▶ **Your assignment**
Set down exactly the lines below, starting at the one that contains "ANNOUNCEMENT: if θ*" and ending at the one that contains "m_ε := (c/(12e·ε'))³", with both of those lines included and nothing else.

[Saved entries]
▬▬▬▬▬▬▬▬▬▬
/-- item stmt-CriticalPhenomena-4475 · crux · rank 2 · closed · proved by Summit.CriticalPhenomena.PercolationContinuityZ3.Theorems.LevelPieceIsoperimetry.levelPieceIsoperimetry_proof @ 407af72c445a (prover) · by planner
why it might fail: Target-implied (θ(p_c)=0 + van den Berg–Keane), so irrefutable; its content 'jump ⇒ level pieces of C_{p_c}(0) have ≳ε⁻³ sites' fails in the unexcluded Newman/CCFS jump table (γ_j=2, ν_j=2/3: pieces ~ε⁻², iso-dim 2); all cluster isoperimetry in print (Pete2008, Dembin) is sprinkled (GM), void at p_c
sources: Newman1986, Pete2008, CerfDembin2020, arXiv:1810.11239, Hutchcroft2020, Grimmett1999
[crux] card item I (= critical-cluster-threshold-one r3 in thinning form): for every p with θ(p) > 0
and every δ > 0 there are c > 0, ε₀ > 0 such that for 0 < ε < ε₀, under i.i.d. uniform labels, P(
C_p(0) infinite ∧ S_ε := C_{p−ε}(0) finite ∧ #{p-open edges with exactly one endpoint in S_ε} <
c·|S_ε|^{2/3} ) ≤ δ. Vacuous/known for p > p_c (θ(p) − θ(p−ε) → 0, Grimmett1999 Thm (8.8)); content
at a percolating p_c, where S_ε is a.s. finite. [difficulty: open-problem] -/
@[route_item "route-CriticalPhenomena-PercLevelPieceIsoperimetry"]
def LevelPieceIsoperimetry : Prop :=
  ∀ p : unitInterval, 0 < Literature.Probability.Percolation.theta (Literature.Probability.LatticeModels.zdGraph 3) 0 p → ∀ δ : ℝ, 0 < δ → ∃ c : ℝ, 0 < c ∧ ∃ ε₀ : ℝ, 0 < ε₀ ∧ ∀ ε : ℝ, 0 < ε → ε < ε₀ → (Literature.Probability.Percolation.labelMeasure (Literature.Probability.LatticeModels.Site 3)).real {U | (Literature.Probability.Percolation.openCluster (Literature.Probability.Percolation.configOfLabels (p : ℝ) U (Literature.Probability.LatticeModels.zdGraph 3)) 0).Infinite ∧ (Literature.Probability.Percolation.openCluster (Literature.Probability.Percolation.configOfLabels ((p : ℝ) - ε) U (Literature.Probability.LatticeModels.zdGraph 3)) 0).Finite ∧ (({e : Sym2 (Literature.Probability.LatticeModels.Site 3) | e ∈ Literature.Probability.Percolation.configOfLabels (p : ℝ) U (Literature.Probability.LatticeModels.zdGraph 3) ∧ ∃ x ∈ Literature.Probability.Percolation.openCluster (Literature.Probability.Percolation.configOfLabels ((p : ℝ) - ε) U (Literature.Probability.LatticeModels.zdGraph 3)) 0, ∃ y ∉ Literature.Probability.Percolation.openCluster (Literature.Probability.Percolation.configOfLabels ((p : ℝ) - ε) U (Literature.Probability.LatticeModels.zdGraph 3)) 0, e = s(x, y)}.ncard : ℕ) : ℝ) < c * ((Literature.Probability.Percolation.openCluster (Literature.Probability.Percolation.configOfLabels ((p : ℝ) - ε) U (Literature.Probability.LatticeModels.zdGraph 3)) 0).ncard : ℝ) ^ ((2 : ℝ) / 3)} ≤ δ

-- `LevelPieceIsoperimetry` holds: proved by `Summit.CriticalPhenomena.PercolationContinuityZ3.Theorems.LevelPieceIsoperimetry.levelPieceIsoperimetry_proof` @ 407af72c445a (its module imports this route file, so no `_holds` link can be stated here).

/-- item stmt-CriticalPhenomena-0942 · crux · rank 3 · open · by planner
why it might fail: No upper bound on γ is known on ℤ^d, 3≤d≤6 (rigorous: γ≥1 AizenmanNewman1984; χ ≤ Cξ³ ≤ exp(Cε⁻²), DKT2020); Hutchcroft2020's γ ≤ δ−1 inputs a critical volume tail that already contains θ(p_c)=0; in a jump world γ≥2 (Newman1986), so γ₀<3 needs a tail-free subcritical method landing in [2,3).
sources: Newman1986, Hutchcroft2020, DuminilcopinKozmaTassion2020, AizenmanNewman1984, arXiv:1901.10363
[crux] r2 (S): susceptibility exponent below 3 on Z^3: ∃ γ0 < 3, C with sum_{x in B(R)} tau_p(0,x)
<= C (p_c - p)^{-γ0} for all p < p_c and all R (uniform bound on the partial sums = chi(p) <= C
(p_c-p)^{-γ0}; chi := Literature SusceptibilityGammaOne.chi not used to keep the cone minimal).
Truth gamma ~ 1.79, nu ~ 0.88; rigorous: gamma >= 1 (Aizenman-Newman mean-field bound), and IN A
JUMP WORLD gamma >= 2 (Newman1986) — so the content of this crux for the route is the window 2 <= γ0
< 3. Shared target in spirit with cards isoperimetry-plus-gamma-lt-3 (G3) and
two-arms-exponent-amplifier. Tools: reversed Simon-Lieb / random-walk comparison
(DuminilCopinPanis2024), OSSS differential inequalities, DKT finite-size scheme (arXiv:1902.03207
gives only log chi <~ eps^{-2}). Sources: Newman1986 doi:10.1007/bf01021076;
AizenmanBarskyFernandez1987; DuminilcopinKozmaTassion2020; Hutchcroft arXiv:1901.10363 Thm 1.1
(conditional gamma bounds). -/
@[route_item "route-CriticalPhenomena-PercLevelPieceIsoperimetry"]
def SubcritChiBelowCube : Prop :=
  ∃ γ C : ℝ, γ < 3 ∧ (∀ p : unitInterval, (p : ℝ) < Literature.Probability.Percolation.criticalProb (Literature.Probability.LatticeModels.zdGraph 3) 0 → ∀ R : ℕ, ∑ x ∈ Literature.Probability.LatticeModels.box 3 R, (Literature.Probability.Percolation.bondPercolation (Literature.Probability.LatticeModels.zdGraph 3) p).real (Literature.Probability.Percolation.openConn 0 x) ≤ C * (Literature.Probability.Percolation.criticalProb (Literature.Probability.LatticeModels.zdGraph 3) 0 - (p : ℝ)) ^ (-γ))

/-- item stmt-CriticalPhenomena-4476 · support · rank 9 · closed · proved by Summit.CriticalPhenomena.PercolationContinuityZ3.Theorems.ExitsIdentity.exitsIdentity_proof @ 8a45466b0e22 (prover) · by planner
sources: Grimmett1999, doi:10.1017/9781316672815
[support] EXITS IDENTITY (provable now, ~250 lines; product structure of labelMeasure +
determinedBy_clusterIs): for 0 ≤ q ≤ p < 1, every finite A ⊆ ℤ³ and every F ⊆ ∂A (lattice edge
boundary), P^U( C_q(0) = A ∧ {p-open edges with exactly one endpoint in A} = F ) = P^U( C_q(0) = A )
· ε'^{|F|} (1−ε')^{|∂A|−|F|} with ε' = (p−q)/(1−q), 1−ε' = (1−p)/(1−q): given the level-q piece, its
p-exits are a Bernoulli(ε') subset of its lattice boundary. [difficulty: provable-now] -/
@[route_item "route-CriticalPhenomena-PercLevelPieceIsoperimetry"]
def ExitsIdentity : Prop :=
  ∀ p q : ℝ, 0 ≤ q → q ≤ p → p < 1 → ∀ A : Finset (Literature.Probability.LatticeModels.Site 3), ∀ F : Finset (Sym2 (Literature.Probability.LatticeModels.Site 3)), F ⊆ Literature.Probability.LatticeModels.edgeBoundary (Literature.Probability.LatticeModels.zdGraph 3) A → (Literature.Probability.Percolation.labelMeasure (Literature.Probability.LatticeModels.Site 3)).real {U | Literature.Probability.Percolation.openCluster (Literature.Probability.Percolation.configOfLabels q U (Literature.Probability.LatticeModels.zdGraph 3)) 0 = ↑A ∧ {e : Sym2 (Literature.Probability.LatticeModels.Site 3) | e ∈ Literature.Probability.Percolation.configOfLabels p U (Literature.Probability.LatticeModels.zdGraph 3) ∧ ∃ x ∈ (A : Set (Literature.Probability.LatticeModels.Site 3)), ∃ y ∉ (A : Set (Literature.Probability.LatticeModels.Site 3)), e = s(x, y)} = ↑F} = (Literature.Probability.Percolation.labelMeasure (Literature.Probability.LatticeModels.Site 3)).real {U | Literature.Probability.Percolation.openCluster (Literature.Probability.Percolation.configOfLabels q U (Literature.Probability.LatticeModels.zdGraph 3)) 0 = ↑A} * ((p - q) / (1 - q)) ^ F.card * ((1 - p) / (1 - q)) ^ ((Literature.Probability.LatticeModels.edgeBoundary (Literature.Probability.LatticeModels.zdGraph 3) A).card - F.card)

-- `ExitsIdentity` holds: proved by `Summit.CriticalPhenomena.PercolationContinuityZ3.Theorems.ExitsIdentity.exitsIdentity_proof` @ 8a45466b0e22 (its module imports this route file, so no `_holds` link can be stated here).

/-- item stmt-CriticalPhenomena-4477 · support · rank 9 · closed · proved by Summit.CriticalPhenomena.PercolationContinuityZ3.Theorems.PercLevelPieceIsoperimetryIsoperimetryForcesCubeAnnouncement.isoperimetryForcesCubeAnnouncement_proof @ a6ae0b31789a (prover) · by planner
sources: Newman1986, AizenmanKestenNewmanCMP1987, Hutchcroft2022Triangle
[support] GLUE 1 (provable now given ExitsIdentity, ~500 lines): LevelPieceIsoperimetry ⇒ CUBE
ANNOUNCEMENT: if θ* := θ(p_c) > 0 there are c, ε₀ > 0 with P_p(|C(0)| ≥ m) ≥ c for all p < p_c with
p_c − p < ε₀ and all m ≤ c (p_c − p)^{−3}. Proof: at p = p_c take δ = θ*/4 in I; S_ε finite a.s.
(θ(p_c−ε) = 0, theta_eq_zero_of_lt_criticalProb_holds); by ExitsIdentity P(S_ε = A, ≥ max(1,
c|A|^{2/3}) exits) ≤ P_{p_c−ε}(C = A)·min(6ε'|A|, 2^{−c|A|^{2/3}}) for |A| ≤ m_ε := (c/(12e·ε'))³
(Chernoff), and C_{p_c}(0) infinite needs ≥ 1 exit; summing, P_{p_c−ε}(|C(0)| > m_ε) ≥ θ* − θ*/4 −
6ε'K − 2^{−cK^{2/3}} ≥ θ*/4 for K(θ*, c) fixed and ε small; marginals by map_configOfLabels_holds.
[difficulty: provable-now] -/
@[route_item "route-CriticalPhenomena-PercLevelPieceIsoperimetry"]
def IsoperimetryForcesCubeAnnouncement : Prop :=
  LevelPieceIsoperimetry → 0 < Literature.Probability.Percolation.theta (Literature.Probability.LatticeModels.zdGraph 3) 0 (Literature.Probability.Percolation.criticalProbI 3) → ∃ c : ℝ, 0 < c ∧ ∃ ε₀ : ℝ, 0 < ε₀ ∧ ∀ p : unitInterval, (p : ℝ) < Literature.Probability.Percolation.criticalProb (Literature.Probability.LatticeModels.zdGraph 3) 0 → Literature.Probability.Percolation.criticalProb (Literature.Probability.LatticeModels.zdGraph 3) 0 - (p : ℝ) < ε₀ → ∀ m : ℕ, (m : ℝ) ≤ c * (Literature.Probability.Percolation.criticalProb (Literature.Probability.LatticeModels.zdGraph 3) 0 - (p : ℝ)) ^ (-(3 : ℝ)) → c ≤ (Literature.Probability.Percolation.bondPercolation (Literature.Probability.LatticeModels.zdGraph 3) p).real {ω | (m : ℕ∞) ≤ (Literature.Probability.Percolation.openCluster ω 0).encard}

-- `IsoperimetryForcesCubeAnnouncement` holds: proved by `Summit.CriticalPhenomena.PercolationContinuityZ3.Theorems.PercLevelPieceIsoperimetryIsoperimetryForcesCubeAnnouncement.isoperimetryForcesCubeAnnouncement_proof` @ a6ae0b31789a (its module imports this route file, so no `_holds` link can be stated here).

/-- item stmt-CriticalPhenomena-4478 · support · rank 9 · closed · proved by Summit.CriticalPhenomena.PercolationContinuityZ3.Theorems.PercLevelPieceIsoperimetryCubeAnnouncementClosesRoute.cubeAnnouncementClosesRoute_proof @ 659d2b669b2c (prover) · by planner
sources: Newman1986, Grimmett1999, AizenmanNewman1984
[support] GLUE 2 (provable now, ~250 lines): CUBE ANNOUNCEMENT → SubcritChiBelowCube →
PercolationContinuityZ3. Proof: if θ(p_c) > 0, Markov gives P_p(|C(0)| ≥ m) ≤ E_p|C(0)|/m = (sup_R
Σ_{B(R)} τ_p)/m ≤ C (p_c−p)^{−γ₀}/m (expClusterSize_eq_tsum / encard_eq_tsum_indicator in
SusceptibilityGammaOne.lean); with m ≍ c (p_c−p)^{−3} and γ₀ < 3 (w.l.o.g. γ₀ ≥ 0) the right side →
0 as p ↑ p_c (p_c > 0: criticalProb_zd_pos), contradicting ≥ c; hence θ(p_c) = 0, i.e.
PercolationContinuityZ3 (percolationContinuityZ3_iff, measureReal_nonneg). [difficulty:
provable-now] -/
@[route_item "route-CriticalPhenomena-PercLevelPieceIsoperimetry"]
def CubeAnnouncementClosesRoute : Prop :=
  (0 < Literature.Probability.Percolation.theta (Literature.Probability.LatticeModels.zdGraph 3) 0 (Literature.Probability.Percolation.criticalProbI 3) → ∃ c : ℝ, 0 < c ∧ ∃ ε₀ : ℝ, 0 < ε₀ ∧ ∀ p : unitInterval, (p : ℝ) < Literature.Probability.Percolation.criticalProb (Literature.Probability.LatticeModels.zdGraph 3) 0 → Literature.Probability.Percolation.criticalProb (Literature.Probability.LatticeModels.zdGraph 3) 0 - (p : ℝ) < ε₀ → ∀ m : ℕ, (m : ℝ) ≤ c * (Literature.Probability.Percolation.criticalProb (Literature.Probability.LatticeModels.zdGraph 3) 0 - (p : ℝ)) ^ (-(3 : ℝ)) → c ≤ (Literature.Probability.Percolation.bondPercolation (Literature.Probability.LatticeModels.zdGraph 3) p).real {ω | (m : ℕ∞) ≤ (Literature.Probability.Percolation.openCluster ω 0).encard}) → SubcritChiBelowCube → PercolationContinuityZ3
▬▬▬▬▬▬▬▬▬▬
▶ **Solution for this problem**
ANNOUNCEMENT: if θ* := θ(p_c) > 0 there are c, ε₀ > 0 with P_p(|C(0)| ≥ m) ≥ c for all p < p_c with
p_c − p < ε₀ and all m ≤ c (p_c − p)^{−3}. Proof: at p = p_c take δ = θ*/4 in I; S_ε finite a.s.
(θ(p_c−ε) = 0, theta_eq_zero_of_lt_criticalProb_holds); by ExitsIdentity P(S_ε = A, ≥ max(1,
c|A|^{2/3}) exits) ≤ P_{p_c−ε}(C = A)·min(6ε'|A|, 2^{−c|A|^{2/3}}) for |A| ≤ m_ε := (c/(12e·ε'))³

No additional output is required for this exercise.